Não entrem em pânico, por favor
Espero que gostem desse capítulo ;D

Capítulo 40 - Epílogo


Fanfic / Fanfiction A Rainha da Neve - Capítulo 40 - Epílogo

Dois dias. Foi o tempo que ficou sem ver Ryland e ele sem falar com ela.

Nesse meio tempo, Lynae passou caminhando por todo o castelo e descobrindo os lugares onde nunca tinha ido. A biblioteca ficava na ala leste; era muito grande, tinha dois andares e cheirava a papel, madeira encerada e pinho, que deveria ser o cheiro do produto de limpeza usado ali. Na ala sul havia uma pequena capela muito bonita com bancos de madeira brilhante, vitrais de anjos, um altar com imagens de santos e de Jesus Cristo; ela podia não acreditar, mas ainda assim achava bonito. No topo da torre da ala norte havia uma sala com teto abobadado, um projetor que mostrava os planetas e um enorme telescópio na sacada de pedra, apontado para o céu.

Era um castelo lindo que o rei Edward tinha projetado para ser um maravilhoso lar para todos os seus filhos.

Lynae estava na praia na encosta do castelo. Estava usando um vestido azul claro de alcinha feito com um tecido leve, que dançava suavemente em seu corpo, batendo levemente contra suas coxas expostas. Ela caminhava pela beira da água, os pés mergulhados nela, tremulando ao redor de seu tornozelo conforme ela andava.

O dia estava lindo demais. O céu estava azulzinho e perfeitas nuvens brancas e fofinhas deslizavam por ele preguiçosamente mudando de direção. O sol brilhava forte fazendo o calor abraçar o corpo de Lynae feito um casaco natural. A leve brisa refrescante vinda do mar fazia com que a temperatura ficasse perfeita.

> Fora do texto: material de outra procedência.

import Summits.Ventures.Crystal3D.Theorems.StickyWulffConstantGenericWallFloorStackWalkFrames
import HarnessLib

/-!
# The stack ledger for NON-CHAIN pairs: full charge, no `#TC`, no arrivals

HONEST FRAMING. Part of the venture `Summits/Ventures/Crystal3D` (cell `crystal3d-full`), helper
`--supports` the crux `GenericWallFloor` (stmt-Ventures-19480) of `route-Ventures-StickyWulffConstant`,
registered line `WallLedgerG`, open stub `stub_twoSlabAdhesion` (general fillings).  The stack ledger
`twoSlabAdhesion_stackLedger` (`…StackLedger`) specialised to 19480-p1's NON-CHAIN pairs: mirror-closed frame
families `𝓕₁ ∋ A₁` avoiding the linear lattice of `A₂` and `𝓕₂ ∋ A₂` avoiding that of `A₁` (this excludes
exactly the `Σ3ⁿ`-related pairs and implies non-co-axiality).  By `…StackWalkFrames` every walk keeps its
frames in the family of its grain, so no walk ends on the far clamped sample: the arrivals vanish.

**Theorem (`twoSlabAdhesion_stackLedger_nonChain`).**  Input BY NAME: the E1 row C12-55 (`ExactOnly`).  For
a non-chain pair, steep slots `u₁` (up) / `u₂` (down), `R₀ = 10`, explicit `C`, in EVERY cell of
`TwoSlabAdhesion` (hypotheses verbatim; arbitrary `1`-separated filling):
`cross(P₁,X∖P₁) + cross(P₂,Y) ≤ D(Y) + (φ₁ + φ₂ − ½(κ₁+κ₂))πρ² + ½(LOST₁ + LOST₂ + DT₁₁) + C(1+h)ρ`,
`κᵢ = √2|⟪Aᵢuᵢ, e₃⟫| ≥ 1` — FULL charge (`½(κ₁+κ₂) ≥ 1 = c₀`), against 19480-p1's
`general_twoSlabAdhesion_nonChain` (constant `2/2809`, no residual, clean slivers) — with the residuals
`LOSTᵢ = #topsᵢ − #distinct walk endsᵢ` (coincident ends: multi-variant junctions / closed twin circuits) and
`DT₁₁` (degree-11 double ends).  Mechanism: as `…StackLedger`, plus `stackWalk_end_not_high/_not_low`.

WHAT THIS IS NOT: not the stub (`ExactOnly` C12-55, `LOST`, `DT₁₁` remain; chain pairs excluded); F-C1 not
moved.
-/

noncomputable section
/-
Copyright (c) 2026 the pub-hodgecm-mathlib formalisation cell (harness21).  Prover seat hodgecm-mathlib-LH7-p01 (g3): line LH7 (closer row `stub_PKtupleK2`, #181 III-127;
h413 = stmt-HodgeConjecture-24833), leaf ED. 3 print organ O8b `PKmultOneU2Shape` — PAID IN-HOUSE; 2026-09-02.
-/
import Summits.HodgeConjecture.HodgeConjecture.Theorems.F0P3cPKtupleU2FinAdelicIsotypy      -- ★ p850482 (this seat): places → `U(Φ₂)(𝔸_f)` at `(η ψ) ∘ det` (+ ★ p850173 `Realises₂` ⟺ line, ★ (β) `PKmultOneU2Shape`)
import Summits.HodgeConjecture.HodgeConjecture.Theorems.F0P3cPKtupleU2LocalIsotypyFull      -- ★ p850519 (F0P3a-p03 (g21)): `forall_toContRep_inclPlaceAdelic_apply_eq_smul_of_realises₂` (the local head, binder-free)
import Literature.NumberTheory.Automorphic.UnitaryGroupFiniteAdelicDenseOrbit               -- ★ p850540 (LH7-p04 (g3)): `eq_ofChar_of_forall_finAdelicToAdelic_apply_eq_smul` (Moore ergodicity ★ p850510 + twist ★ p850522)
import Literature.NumberTheory.Automorphic.UnitaryGroupRealApproximation                    -- ★ `denseRange_rationalToArch_cm` (real approximation for `U(H)` over a CM field, Cayley)
import HarnessLib

/-!
# LH7 leaf ED. 3 — the print organ O8b `PKmultOneU2Shape L` («multiplicity one for one-dimensional automorphic representations of `U(Φ₂)`») is PROVED
# ([Rogawski1990] §13.3 p. 203 «`m(ξ) = 1`»)

Cell `pub/hodgecm-mathlib` (D-0151), crux H413 = `stmt-HodgeConjecture-24833`, half A line LH7 (closer row `stub_PKtupleK2 : PKtupleLetterK2`, books #181 III-127), banked leaf
ED. 3 «H-SIDE ROWS DERIVED» (sorries {O1″, O2, O8a `stub_PKsaU2`, O8b `stub_PKmultOneU2`}).  THEOREMS ONLY (kernel lane; no `def`, no instance, no notation, no named fact, no `sorry`).
THIS FILE discharges the organ O8b: **`pkMultOneU2Shape_holds (L) : PKmultOneU2Shape L`** — the letter ★ (β) p849785 `Theorems/F0P3cPKtupleHSideLetters` :145, token for token,
so the leaf's `stub_PKmultOneU2 : ∀ L …, PKmultOneU2Shape L` is `fun L _ _ _ => pkMultOneU2Shape_holds L`.  The proof is the assembly of the cell's O8b chain (2026-09-02):
* (i) LOCAL (F0P3a-p03 (g20∕g21)): `Realises₂ P₂ ξ` ⇒ every `u ∈ U(Φ₂)(L⁺_v)` acts on the `U(Φ₂)(𝔸_f)`-smooth vectors of `P₂` by `(η ψ)(det (ι_v u))` — ★ p850240 (compact subgroups) →
  ★ p850416∕p850430∕p850491 (DET-SCALAR road: Schur for the central `ι_v(det g · 1)`) → ★ p850490∕p850502∕p850516 ((SU-GEN)_v at split and non-split `v`) → ★ p850519
  `forall_toContRep_inclPlaceAdelic_apply_eq_smul_of_realises₂`;
* (ii) PLACES → `U(Φ₂)(𝔸_{L⁺,f})` ON ALL OF `P₂` (this seat): ★ p850461 `DiscreteAutomorphicRepFinAdelicScalar` (cofinite-box factorisation, density of smooth vectors from irreducibility)
  → ★ p850482 `toContRep_finAdelicToAdelic_apply_eq_smul_of_forall_inclPlaceAdelic₂`;
* (iii) ARCHIMEDEAN: Moore ergodicity of the closed normal `U(Φ₂)(𝔸_{L⁺,f}) ⊴ U(Φ₂)(𝔸_{L⁺})` (LH7-p04 (g3) ★ p850510, twist ★ p850522, sockets ★ p850540) under the density of
  `U(Φ₂)(𝔸_{L⁺,f}) · U(Φ₂)(L⁺)`, which is REAL APPROXIMATION «`U(Φ₂)(L⁺)` dense in `U(Φ₂)(L⁺ ⊗ ℝ)`» — a theorem of the tree, ★ `denseRange_rationalToArch_cm` (Cayley's method, ★
  `GroupTheory/ArithmeticGroups/UnitaryRealApproximationCM`), here at `H = Φ₂` (§1);
* (iv) the LINE: a discrete automorphic `P₂` on which `U(Φ₂)(𝔸_{L⁺,f})` acts by `Θ = (η ψ) ∘ det` is `ofChar Θ⁻¹ μ₂` (★ p850540 ∘ (iii)); two realising `P₂, P₂′` are both that line (§2–§3).
CONTENTS (namespace `…Cruxes.H413.F0P3cPKtupleMultOneU2`):
* §1 `denseRange_archPart_toAdelic_cm` — real approximation in ★ p850540's spelling `DenseRange fun γ => archPart … (toAdelic γ)`, for any non-degenerate hermitian `H` over a CM field
  (★ `denseRange_rationalToArch_cm` + the entrywise identity `(γ)_∞ = γ ⊗ 1`); `denseRange_archPart_toAdelic₂` — the case `H = Φ₂`.
* §2 `toContRep_finAdelicToAdelic_apply_eq_smul_of_realises₂` — `Realises₂ P₂ ξ` ⇒ `R(1, b) f = (η ψ)(det b) • f` for every `b ∈ U(Φ₂)(𝔸_{L⁺,f})`, `f ∈ P₂` ((i) + (ii));
  **`eq_ofChar_of_realises₂`** — `Realises₂ P₂ ξ ⇒ P₂ = ofChar ((η ψ) ∘ det)⁻¹ μ₂`; `realises₂_iff_eq_ofChar` (the `U(Φ₂)` twin of ★ `realises₁_iff_eq_ofChar`, now letter-free).
* §3 **`pkMultOneU2Shape_holds : PKmultOneU2Shape L`** — O8b; `isotypy_of_realises₂` — the ISOTYPY text (O8b♭) `R(g) f = (η ψ)(det g) • f` for ALL `g ∈ U(Φ₂)(𝔸_{L⁺})`;
  `realises₂_unique` — the premise `hm1` of ★ O7 `F0P3cPKtupleNHOneOfKD5H.nH_eq_one_of_kd5Hflat`, letter-free.
HONEST LABEL: O8b is no longer a print input of the LH7 leaf (count moves only when the registrar re-ties ED. 3 on the director's ORDER); the leaf's remaining print organs are O1″, O2, O8a.
HC_CM is proved only modulo the 7 printed citations (2 remaining: hLiu418 = stmt-HodgeConjecture-24832, h413 = stmt-HodgeConjecture-24833) until rung 0 closes.

## References
* [Rogawski1990] J. D. Rogawski, *Automorphic Representations of Unitary Groups in Three Variables* (1990), §13.3 pp. 202–203 (`m(ξ) = 1`).
* [PlatonovRapinchuk1994] V. Platonov, A. Rapinchuk, *Algebraic Groups and Number Theory* (1994), §7.1 Thm. 7.7 p. 415 (real approximation), §7.3 Prop. 7.8.
* [Zimmer1984] R. J. Zimmer, *Ergodic theory and semisimple groups* (1984), §2.2 Cor. 2.2.3 (Moore's ergodicity duality).
* [Gelbart1975] S. Gelbart, *Automorphic forms on adele groups* (1975), Thm. 10.10 (proof, p. 158).
-/

set_option autoImplicit false
-- the mandated namespace repeats the single-problem summit's segment (`HodgeConjecture.HodgeConjecture`)
set_option linter.dupNamespace false

noncomputable section

namespace Summit.HodgeConjecture.HodgeConjecture.Cruxes.H413.F0P3cPKtupleMultOneU2
import Literature.AlgebraicGeometry.AbelianSchemes.SerreTensorConstruction
import Mathlib.CategoryTheory.Comma.Over.Pullback
import HarnessLib

/-!
# Base change of ring actions, of the fixed subgroup scheme `Fix(e)` of an idempotent (`Fix(e)_{S'} ≅ Fix(e_{S'})`), and of the
# powers (`(Aⁿ)_{S'} ≅ (A_{S'})ⁿ`) of an abelian scheme

Topic `AlgebraicGeometry/AbelianSchemes`, namespace `Literature.AlgebraicGeometry.AbelianSchemes.AbelianSchemeOver` (constructions with
bodies + proved theorems; no named fact, no `sorry`, no `instance`, no notation; any base change `g : S' ⟶ S`).  Cell `hodgecm-mathlib`,
F0/P6 «MOD», P6a organ (g2) FILE 4a (the base-change half the moduli-functor consumers need; FILE 4b `SerreTensorBaseChange` assembles
`(A ⊗_𝒪 𝔟)_{S'} ≅ A_{S'} ⊗_𝒪 𝔟`); `--supports stmt-HodgeConjecture-24832`, count-neutral.  HC_CM is proved only modulo the 2 remaining
named inputs (hLiu418, h413) until rung 0 closes; this file discharges none of them.

## Mathematics ([GortzWedhorn2020] Section (4.7): base change `X ↦ X ×_S S'` is a functor commuting with fibre products)

`A ↦ A_{S'} := A ×_S S'` is the cartesian-monoidal functor `Over.pullback g` (★ `AbelianSchemeOver.baseChange`; Mathlib
`Functor.grpObjObj`), so it maps homomorphisms to homomorphisms and preserves the group law on points (`Functor.map_mul`): a ring action
`ι : 𝒪 → End_S(A)` base-changes to `ι_{S'}(a) := ι(a)_{S'}` (§1).  For an idempotent endomorphism `e` of `B`, the retract identities
`π ≫ ι = e`, `ι ≫ π = 𝟙`, `ι ≫ e = ι` of ★ FILE 1 base-change verbatim, and `hom := ι_{S'} ≫ π'`, `inv := ι' ≫ π_{S'}` are inverse
ISOMORPHISMS `Fix(e)_{S'} ≅ Fix(e_{S'})` of `S'`-group schemes compatible with the inclusions — no limit-preservation argument is needed
(§2).  For the powers, the coordinates `(pr_k)_{S'}` assemble to a homomorphism `(Aⁿ)_{S'} ⟶ (A_{S'})ⁿ` whose inverse comes from the
adjunction `Over.map g ⊣ Over.pullback g` (Mathlib `Over.mapPullbackAdj`): a `T`-point of `(Aⁿ)_{S'}` is an `(Over.map g).obj T`-point
of `Aⁿ`, i.e. an `n`-tuple of such points of `A`, i.e. an `n`-tuple of `T`-points of `A_{S'}` (§3).

## Contents

* §1 `isMonHom_pullback_map`, `pullback_map_mul∕_one`, **`RingAction.baseChange act g : (A.baseChange g).RingAction O`** (`_i`);
* §2 for `e : B.X ⟶ B.X`: `endBC g e : (B.baseChange g).X ⟶ (B.baseChange g).X` (`= e_{S'}`; `endBC_idem`, `endBC_comp_and_id`,
  `isMonHom_endBC`), `ιBC∕πBC` (`= ι_{S'}, π_{S'}`, homs; `πBC_comp_ιBC`, `ιBC_comp_πBC`, `ιBC_comp_endBC`), the carriers
  `fixedOverBC∕fixedιBC∕fixedπBC` of `Fix(e_{S'})` (FILE 1 at `B_{S'}` with the instance `IsMonHom e_{S'}` supplied by name),
  **`fixedBaseChangeIso g e he : ((fixed e he).baseChange g).X ≅ fixedOverBC g e`** (`_hom_ι`, `_inv_ι`, `isMonHom_fixedBaseChangeIso`);
* §3 `powProjBC`, **`powBC g A n : ((A.pow n).baseChange g).X ⟶ ((A.baseChange g).pow n).X`** (`powBC_powProj`, `isMonHom_powBC`),
  `powBCInv` (`powBCInv_powProjBC`, `powBCInv_comp_powBC`, `powBC_comp_powBCInv`), **`powBaseChangeIso`** (`isMonHom_powBaseChangeIso`).

## References
* [GortzWedhorn2020] U. Görtz, T. Wedhorn, *Algebraic Geometry I*, 2nd ed., Section (4.7) (pp. 107–108) (base change), Def. 9.1 (3) ∕
  Prop. 9.3 (equalizers); [Kottwitz1992] §5 (p. 390) (`𝒪_B`-action).
* Mathlib: `CategoryTheory.Comma.Over.Pullback` (`Over.mapPullbackAdj`), `CategoryTheory.Monoidal.Cartesian.Over` (`(Over.pullback f).Braided`),
  `Functor.map.instIsMonHom`, `Functor.map_mul∕map_one`.  Tree: ★ `AbelianSchemes/SerreTensorConstruction` (FILE 2) and its imports.
-/

noncomputable section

O cabelo comprido de Lynae balançava com o vento e mexas dele chicoteavam suavemente contra sua bochecha. Nos últimos dias, ela não tinha feito penteado algum e muito menos qualquer tipo de tratamento com ele de forma que ficava sempre solto com suas naturais ondulações, sempre levemente armado. Lars costumava chama-la de leãozinho por causa de seu cabelo e ela detestava, quando era criança.

A princesa caminhou mais para dentro do mar, deixando a água na altura de seus joelhos, quase molhando a barra de seu vestido.

Mesmo estando há quase dois meses na Grã-Francia, em Nice, em um castelo na beira do mar, não tinha entrada na água ainda, isso porque não usava um biquíni. O mais engraçado era que, apesar de Lynae amar o mar, não sabia nadar. Precisaria de uma boia ou até um colete se quisesse ir mais para o fundo.

A ideia a fez rir. Fora para o exército, mas nem mesmo lá eles a ensinaram a nadar. Não tinha ido para a marinha, então teoricamente essa habilidade não era útil.

Estava aproveitando esse mar, enquanto ela podia. Então, deveria aproveitar de verdade. Ela mergulhou sentindo a água fria fazer seu corpo se arrepiar. Quando levantou, seu cabelo molhado pesado caiu em suas costas, pingando.

Ela passou a mão no rosto, tirando os fios grudados em sua pele e olhou para o sol. Um sorriso surgiu em seus lábios. Lynae respirou fundo, sentindo o cheiro salgado do oceano.

 

A capela construída no terreno do castelo era pequena, feita de pedra cinzenta com uma cruz dourada na ponta do telhado em forma triangular. Cravos brancos rondavam a construção, dando vida a capela que ficava vazia quase sempre.

Ryland entrou pelas portas duplas de entrada trabalhada em madeira escura.

Dentro havia duas fileiras de bancos, cada uma continha três deles, embora o príncipe soubesse que todos esse bancos jamais foram usados ao mesmo tempo. As paredes continham três vitrais com imagens de anjo em cada lado da igrejinha, feitos com vidros coloridos, fazendo com que a luz do sol entrasse parecendo um arco-íris ao banhar o chão com todas aquelas cores. O altar à frente da capela tinha uma mesa de pedra onde estava uma enorme bíblia aberta; atrás da mesa estava uma enorme cruz com Jesus Cristo pregada a ela.

Ryland sempre achara terrivelmente mórbido ficar olhando para o momento mais doloroso e triste da vida de Jesus. Mas talvez fosse essa a intenção. Mostrar para as pessoas que até mesmo Deus poderia ser magoado. Era normal.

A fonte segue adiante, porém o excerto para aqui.